For once I cared for Violet, up until this point I haven't cared the slightest for her character but Corrie have dealt with her abortion sensatively, thumbs up to them  :Thumbsup:  

Looking forward to another year in Corrie, let's hope it is as good as last year, as I really enjoyed life on the cobbles in 2006.

----------


## *-Rooney-*

:Nono:  oh how my heart went out to jamie :Nono:  
no seriously what i git he didnt give the baby a second thought when he was planning to leave the country with frankie, then frankie dumped him hes the dutiful father ,i dont think so

----------


## littlemo

> oh how my heart went out to jamie 
> no seriously what i git he didnt give the baby a second thought when he was planning to leave the country with frankie, then frankie dumped him hes the dutiful father ,i dont think so


I know. It didn't really seem like he wanted to be there either did it?! His momentary sadness at losing the baby seemed to be do with the fact that it was the last thing in his life, that could have mean't anything. 

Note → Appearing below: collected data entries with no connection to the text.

import Summits.CriticalPhenomena.SAWScalingLimit.Theses.SAWReversalUpgrade
import Summits.CriticalPhenomena.SAWScalingLimit.Theorems.SAWReversalUpgradeNoDeepReturnPolylineToVertex
import Summits.CriticalPhenomena.SAWScalingLimit.Theorems.SAWReversalUpgradeNoDeepReturnLawReverseEvent
import Summits.CriticalPhenomena.SAWScalingLimit.Theorems.SAWReversalUpgradeNoDeepReturnFirstEntranceFarBound
import HarnessLib

/-!
# Line `naked-root-localisation` (SketchIdeator2) for the crux `SAWReversalUpgrade.NoDeepReturn`
(item stmt-CriticalPhenomena-18004, route SAWReversalUpgrade, rank 3) — lead's working skeleton

The crux: for every Dobrushin domain `(D; a, b)` and endpoint approximation, for every `ε, η > 0`
there is `r > 0` such that for all small `δ` the critical SAW law gives mass `≤ η` to walks whose
polyline is `ε`-far from `a = D.pt 0` at some time and `r`-close to `a` at a later time.

Composition (lever of the idea card `naked-root-localisation`): polyline event ⇒ vertex event
(`stub_polylineToVertex`); split the close vertex by the STOLZ-REACHABILITY predicate
`∃ p : Walk y a_δ, ∀ w ∈ p.support, dist(δw, a) ≤ ρ ∧ κ·dist(δw, δa_δ) ≤ infDist(δw, Dᶜ)`;
the non-Stolz part is the residual `stub_collarReturnAvoidance`; the Stolz part is, after exact
time reversal (`stub_lawReverseEvent`, `lawAt_map_sawReverse`), the event of the generic
first-entrance far bound `stub_firstEntranceFarBound` for the reversed walk `b_δ → a_δ` with
entrance predicate `A :=` Stolz-reachability, whose hypothesis is the atom `stub_rootLocalisation`.

Stubs (all statements written in TREE VOCABULARY ONLY, so that each lands as its own Theorems file):

* `stub_polylineToVertex` — polyline `(ε, r)` event ⇒ vertex `(ε, r + δ)` event — LANDED p158730;
* `stub_lawReverseEvent` — `law(u→v){P at i, Q at j > i} = law(v→u){Q at i, P at j > i}` — LANDED p158698;
* `stub_firstEntranceFarBound` — the (★)-engine: first-entrance decomposition + inclusion — LANDED p159214;
* `stub_rootLocalisation` — THE ATOM (open): far mass `≤ η ×` Stolz-confined mass — STUCK (its
  lattice-local regime is the tail of the rooted critical census, 7117 class, open on ℤ²);
* `stub_collarReturnAvoidance` — THE RESIDUAL (open; a sub-event of the crux, kernel-checked
  `collarReturnAvoidance_of_noDeepReturn` p159051; equal to the crux's vertex event minus a
  vanishing root neighbourhood on outward-cusp germs at `a`, so crux-sized).

`NoDeepReturn_proof` concludes the crux BY NAME; it is a real proof (filter bookkeeping, union
bound, `ENNReal.ofReal (η/2) + ENNReal.ofReal (η/2) = ENNReal.ofReal η`) modulo the two open stubs.
Status 2026-08-17 (lead, cycle 1): line declared dead — see `Lines/SketchIdeator2.dead.md`.
-/

noncomputable section

namespace Summit.CriticalPhenomena.SAWScalingLimit.Theorems.NoDeepReturn.NakedRoot

open MeasureTheory Filter Topology Set Metric
open scoped ENNReal
open Literature.Probability.LatticeModels (Site meshPoint discreteDomainGraph)
open Literature.Probability.RandomPlanarGeometry
open Literature.Probability.RandomPlanarGeometry.SAW

/-! ## The five stubs (registered; `sorry` only in the ones not yet landed) -/

/-! Stub 1 `stub_polylineToVertex` — LANDED (p158730,
`Theorems/SAWReversalUpgradeNoDeepReturnPolylineToVertex.lean`), imported.
Stub 2 `stub_lawReverseEvent` — LANDED (p158698,
`Theorems/SAWReversalUpgradeNoDeepReturnLawReverseEvent.lean`), imported. -/

/-! Stub 3 `stub_firstEntranceFarBound` — LANDED (p159214,
`Theorems/SAWReversalUpgradeNoDeepReturnFirstEntranceFarBound.lean`), imported. -/

/-- **Stub 4 — THE ATOM `RootLocalisation` (open research bet of the line).** For every Dobrushin
domain and root approximation `δ·a_δ → a = D.pt 0`, every `κ ∈ (0,1)` and `ε, η > 0` there is
`r₀ > 0` such that for every `ρ ∈ (0, r₀]`, all small `δ` and every vertex `y` that is joined to
`a_δ` by a lattice walk of `D_δ` through STOLZ vertices of the `ρ`-ball (within `ρ` of `a`, with
clearance from `∂D` at least `κ ×` the distance to `δ·a_δ`), the `x_c`-mass of the SAWs of `D_δ`
from `y` to `a_δ` that visit a vertex `ε`-far from `a` is at most `η` times the mass of those all
of whose vertices are Stolz-joined to `a_δ`. One boundary point, one two-point ensemble; no `b`,
no past, no chordal normalisation. Predicted ratio `≍ (ρ/ε)^c`; NOT in print on `ℤ²`. -/
theorem stub_rootLocalisation :
    ∀ (D : DobrushinDomain) (a : ℝ → Site 2),
      Tendsto (fun δ => meshPoint δ (a δ)) (𝓝[>] (0 : ℝ)) (𝓝 (D.pt 0)) →
      ∀ κ : ℝ, 0 < κ → κ < 1 → ∀ ε : ℝ, 0 < ε → ∀ η : ℝ, 0 < η → ∃ r₀ : ℝ, 0 < r₀ ∧
        ∀ ρ : ℝ, 0 < ρ → ρ ≤ r₀ → ∀ᶠ δ in 𝓝[>] (0 : ℝ), ∀ y : Site 2,
          (∃ p : (discreteDomainGraph D.carrier δ).Walk y (a δ), ∀ w ∈ p.support,
            dist (meshPoint δ w) (D.pt 0) ≤ ρ ∧
              κ * dist (meshPoint δ w) (meshPoint δ (a δ)) ≤ infDist (meshPoint δ w) D.carrierᶜ) →
          weight D.carrier δ y (a δ)
              {γ | ∃ j ≤ γ.walk.length, ε ≤ dist (meshPoint δ (γ.walk.getVert j)) (D.pt 0)} ≤
            ENNReal.ofReal η *
              weight D.carrier δ y (a δ) {γ | ∀ j ≤ γ.walk.length,
                ∃ p : (discreteDomainGraph D.carrier δ).Walk (γ.walk.getVert j) (a δ),
                  ∀ w ∈ p.support, dist (meshPoint δ w) (D.pt 0) ≤ ρ ∧
                    κ * dist (meshPoint δ w) (meshPoint δ (a δ)) ≤
                      infDist (meshPoint δ w) D.carrierᶜ} := by
  sorry

/-- **Stub 5 — THE RESIDUAL `CollarReturnAvoidance` (open; a sub-event of the crux).** Deep
returns that LAND OUTSIDE the Stolz-reachable set — in the boundary collar of relative width `κ`
at `a`, or in a pocket not Stolz-joined to `a_δ` — have small probability once `κ` is small: for
all `ε, η > 0` there are `κ ∈ (0,1)` and `r₀ > 0` with, for every `ρ ∈ (0, r₀]` and all small `δ`,
law `≤ η` of "some vertex `ε`-far from `a`, a LATER vertex `ρ`-close to `a` and not Stolz-joined
to `a_δ`". -/
theorem stub_collarReturnAvoidance :
    ∀ (D : DobrushinDomain) (a b : ℝ → Site 2), IsEndpointApprox D a b →
      ∀ ε : ℝ, 0 < ε → ∀ η : ℝ, 0 < η → ∃ κ : ℝ, 0 < κ ∧ κ < 1 ∧ ∃ r₀ : ℝ, 0 < r₀ ∧
        ∀ ρ : ℝ, 0 < ρ → ρ ≤ r₀ → ∀ᶠ δ in 𝓝[>] (0 : ℝ),
          law D.carrier δ (a δ) (b δ) {γ | ∃ i j : ℕ, i < j ∧ j ≤ γ.walk.length ∧
            ε ≤ dist (meshPoint δ (γ.walk.getVert i)) (D.pt 0) ∧
            dist (meshPoint δ (γ.walk.getVert j)) (D.pt 0) ≤ ρ ∧
            ¬ ∃ p : (discreteDomainGraph D.carrier δ).Walk (γ.walk.getVert j) (a δ),
                ∀ w ∈ p.support, dist (meshPoint δ w) (D.pt 0) ≤ ρ ∧
                  κ * dist (meshPoint δ w) (meshPoint δ (a δ)) ≤
                    infDist (meshPoint δ w) D.carrierᶜ} ≤ ENNReal.ofReal η := by
  sorry

/-! ## Glue (proved) -/

/-- The root vertex is Stolz-joined to itself as soon as it is `ρ`-close to `a` (nil walk). -/
theorem stolzReach_root {D : DobrushinDomain} {δ : ℝ} {a₀ : Site 2} {κ ρ : ℝ}
    (h : dist (meshPoint δ a₀) (D.pt 0) ≤ ρ) :
    ∃ p : (discreteDomainGraph D.carrier δ).Walk a₀ a₀, ∀ w ∈ p.support,
      dist (meshPoint δ w) (D.pt 0) ≤ ρ ∧
        κ * dist (meshPoint δ w) (meshPoint δ a₀) ≤ infDist (meshPoint δ w) D.carrierᶜ := by
  refine ⟨SimpleGraph.Walk.nil, fun w hw => ?_⟩
  rw [SimpleGraph.Walk.support_nil, List.mem_singleton] at hw
  subst hw
  refine ⟨h, ?_⟩
  rw [dist_self, mul_zero]
  exact infDist_nonneg

/-- `ENNReal.ofReal (η/2) + ENNReal.ofReal (η/2) = ENNReal.ofReal η` for `η ≥ 0`. -/
theorem ofReal_half_add_half {η : ℝ} (hη : 0 ≤ η) :
    ENNReal.ofReal (η / 2) + ENNReal.ofReal (η / 2) = ENNReal.ofReal η := by
  rw [← ENNReal.ofReal_add (by positivity) (by positivity), add_halves]

/-- **The crux BY NAME from the five stubs.** Given `ε, η`: `κ, r₁` from the residual (`ε, η/2`),
`r₂` from the atom (`κ, ε, η/2`), `ρ := min (min r₁ r₂) (ε/2)`, `r := ρ/2`; for
`0 < δ < ρ/2` with `dist(δa_δ, a) ≤ ρ`: polyline event ⊆ vertex event (`r + δ ≤ ρ`, `r + δ < ε`);
split the close vertex by Stolz reachability; the Stolz part is reversed into the first-entrance
event for `b_δ → a_δ` with `A :=` Stolz reachability (`A a_δ` by the nil walk) and bounded by the
(★)-engine fed with the atom; the other part is the residual; union bound. -/
theorem NoDeepReturn_proof :
    Summit.CriticalPhenomena.SAWScalingLimit.Theses.SAWReversalUpgrade.NoDeepReturn := by
  intro D a b hab ε hε η hη
  -- the residual: κ and r₁
  obtain ⟨κ, hκ0, hκ1, r₁, hr₁, hcol⟩ := stub_collarReturnAvoidance D a b hab ε hε (η / 2) (half_pos hη)
  -- the atom: r₂
  obtain ⟨r₂, hr₂, hloc⟩ :=
    stub_rootLocalisation D a hab.tendsto_fst κ hκ0 hκ1 ε hε (η / 2) (half_pos hη)
  set ρ : ℝ := min (min r₁ r₂) (ε / 2) with hρdef
  have hρ0 : 0 < ρ := lt_min (lt_min hr₁ hr₂) (half_pos hε)
  have hρ1 : ρ ≤ r₁ := (min_le_left _ _).trans (min_le_left _ _)
  have hρ2 : ρ ≤ r₂ := (min_le_left _ _).trans (min_le_right _ _)
  have hρε : ρ ≤ ε / 2 := min_le_right _ _
  refine ⟨ρ / 2, half_pos hρ0, ?_⟩
  have hcolρ := hcol ρ hρ0 hρ1
  have hlocρ := hloc ρ hρ0 hρ2
  have hpos : ∀ᶠ δ in 𝓝[>] (0 : ℝ), (0 : ℝ) < δ := self_mem_nhdsWithin
  have hsmall : ∀ᶠ δ in 𝓝[>] (0 : ℝ), δ < ρ / 2 := nhdsWithin_le_nhds (Iio_mem_nhds (half_pos hρ0))
  have hroot : ∀ᶠ δ in 𝓝[>] (0 : ℝ), dist (meshPoint δ (a δ)) (D.pt 0) ≤ ρ :=
    (Metric.tendsto_nhds.1 hab.tendsto_fst ρ hρ0).mono fun δ hδ => hδ.le
  filter_upwards [hcolρ, hlocρ, hpos, hsmall, hroot] with δ h1 h2 hδ0 hδρ hδa
  -- names for the three vertex events
  set Far : Site 2 → Prop := fun w => ε ≤ dist (meshPoint δ w) (D.pt 0) with hFar
  set St : Site 2 → Prop := fun w => ∃ p : (discreteDomainGraph D.carrier δ).Walk w (a δ),
      ∀ w' ∈ p.support, dist (meshPoint δ w') (D.pt 0) ≤ ρ ∧
        κ * dist (meshPoint δ w') (meshPoint δ (a δ)) ≤ infDist (meshPoint δ w') D.carrierᶜ with hSt
  set Vst : Set (DomainSAW D.carrier δ (a δ) (b δ)) :=
    {γ | ∃ i j : ℕ, i < j ∧ j ≤ γ.walk.length ∧ Far (γ.walk.getVert i) ∧ St (γ.walk.getVert j)}
    with hVst
  set Vcol : Set (DomainSAW D.carrier δ (a δ) (b δ)) :=
    {γ | ∃ i j : ℕ, i < j ∧ j ≤ γ.walk.length ∧
      ε ≤ dist (meshPoint δ (γ.walk.getVert i)) (D.pt 0) ∧
      dist (meshPoint δ (γ.walk.getVert j)) (D.pt 0) ≤ ρ ∧
      ¬ ∃ p : (discreteDomainGraph D.carrier δ).Walk (γ.walk.getVert j) (a δ),
          ∀ w ∈ p.support, dist (meshPoint δ w) (D.pt 0) ≤ ρ ∧
            κ * dist (meshPoint δ w) (meshPoint δ (a δ)) ≤ infDist (meshPoint δ w) D.carrierᶜ}
    with hVcol
  -- polyline event ⊆ Vst ∪ Vcol
  have hsub : {γ : DomainSAW D.carrier δ (a δ) (b δ) | ∃ s t : unitInterval, s < t ∧
      ε ≤ dist (γ.walk.toCurve (meshPoint δ) s) (D.pt 0) ∧
      dist (γ.walk.toCurve (meshPoint δ) t) (D.pt 0) ≤ ρ / 2} ⊆ Vst ∪ Vcol := by
    intro γ hγ
    obtain ⟨i, j, hij, hj, hfar, hnear⟩ :=
      stub_polylineToVertex D.carrier δ (a δ) (b δ) γ (D.pt 0) ε (ρ / 2) hδ0 (by linarith) hγ
    have hnear' : dist (meshPoint δ (γ.walk.getVert j)) (D.pt 0) ≤ ρ := by linarith
    by_cases hst : St (γ.walk.getVert j)
    · exact Or.inl ⟨i, j, hij, hj, hfar, hst⟩
    · exact Or.inr ⟨i, j, hij, hj, hfar, hnear', hst⟩
  -- the Stolz part, reversed, is the first-entrance event for `b_δ → a_δ`
  have hst_le : law D.carrier δ (a δ) (b δ) Vst ≤ ENNReal.ofReal (η / 2) := by
    have hrev := stub_lawReverseEvent D.carrier δ (a δ) (b δ) Far St
    rw [hVst, hrev]
    refine stub_firstEntranceFarBound D.carrier D.isBounded δ hδ0 (b δ) (a δ) St (D.pt 0) ε
      (η / 2) (half_pos hη).le (stolzReach_root hδa) ?_
    intro y hy
    exact h2 y hy
  -- the collar part is the residual
  have hcol_le : law D.carrier δ (a δ) (b δ) Vcol ≤ ENNReal.ofReal (η / 2) := h1
  calc law D.carrier δ (a δ) (b δ) {γ | ∃ s t : unitInterval, s < t ∧
          ε ≤ dist (γ.walk.toCurve (meshPoint δ) s) (D.pt 0) ∧
          dist (γ.walk.toCurve (meshPoint δ) t) (D.pt 0) ≤ ρ / 2}
      ≤ law D.carrier δ (a δ) (b δ) (Vst ∪ Vcol) := measure_mono hsub
    _ ≤ law D.carrier δ (a δ) (b δ) Vst + law D.carrier δ (a δ) (b δ) Vcol := measure_union_le _ _
    _ ≤ ENNReal.ofReal (η / 2) + ENNReal.ofReal (η / 2) := add_le_add hst_le hcol_le
    _ = ENNReal.ofReal η := ofReal_half_add_half hη.le

end Summit.CriticalPhenomena.SAWScalingLimit.Theorems.NoDeepReturn.NakedRoot

end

Sean was adorable wasn't he?! I love him! He reminds me of a friend of mine.

The Connor family are really growing on me as well. I think there great. Especially the youngest brother, he's gorgeous, and he's got that cheeky bad boy look about him! lol.

----------


## Babe14

> The Connor family are really growing on me as well. I think there great. Especially the youngest brother, he's gorgeous, and he's got that cheeky bad boy look about him! lol.


 
For me the Connors are fantastic and my fav Connor brother of course is Paul.  To me he is the sexy gorgeous cheeky playful ruthless caring loving bad boy and I just love the way he pulls his jacket back and puffs out his body. (Time for us to have a few scenes of him with his kit off as we do Jamie and Jason on a regualr bases) :Big Grin:   :Wub:   :Lol:  

Haven't seen last night's yet but have read the update and have to say there was a nice surprise in their about Paul and Carla's marriage in that everything is far from hunky dory between them, great potential here for some nice juciy storylines!  Really looking forward to finding out more about these two.

Also I thought that the Connor brothers were really close but it looks like that may not be the case..

The Connors have heaps of potential and looking forward to finding out more about ALL of them.

Sean, although he does get on my nerves from time to time overall, I find absolutely adorable and he cracks me up. Another excellent character.

I really think that Corrie is going to shine this year, of course there will be the dull moment as there is with everything.

----------


## Katy

Im liking Janice and the plumber. how much weight has Janice lost though. shes like a different person. Anyway back to last night i thought it was really good overall. not quite got used to Carla yet. Shes doing my head in a bit. Im so used to her as Lynda Block and this part is so different. I love Liam though. hes great. Think Paul and him will be great running the factory.

----------


## alan45

Excellent episode last night. I really got it wrong about Carla. Found the scenes between Sean and Violet rather sweet.  Had to feel a certain sympathy for Jamie too.

----------


## Katy

I agree. Sean and Violet though showed some really good scenes. They were really sweet together. He is such a good mate to her. I also thought the Jason and Holly scenes wer good as well. He secretly loves her really. The picture of him with sick on him at the end was a picture. I thought that when he fell asleep in the pub on Eileen was good as well. Its a pity about Vernon though. I really dont get the point of him at all.

----------


## Babe14

Having now seen the episode for Wednesday, I thoroughly enjoyed every moment of it, espec the Connor stuff.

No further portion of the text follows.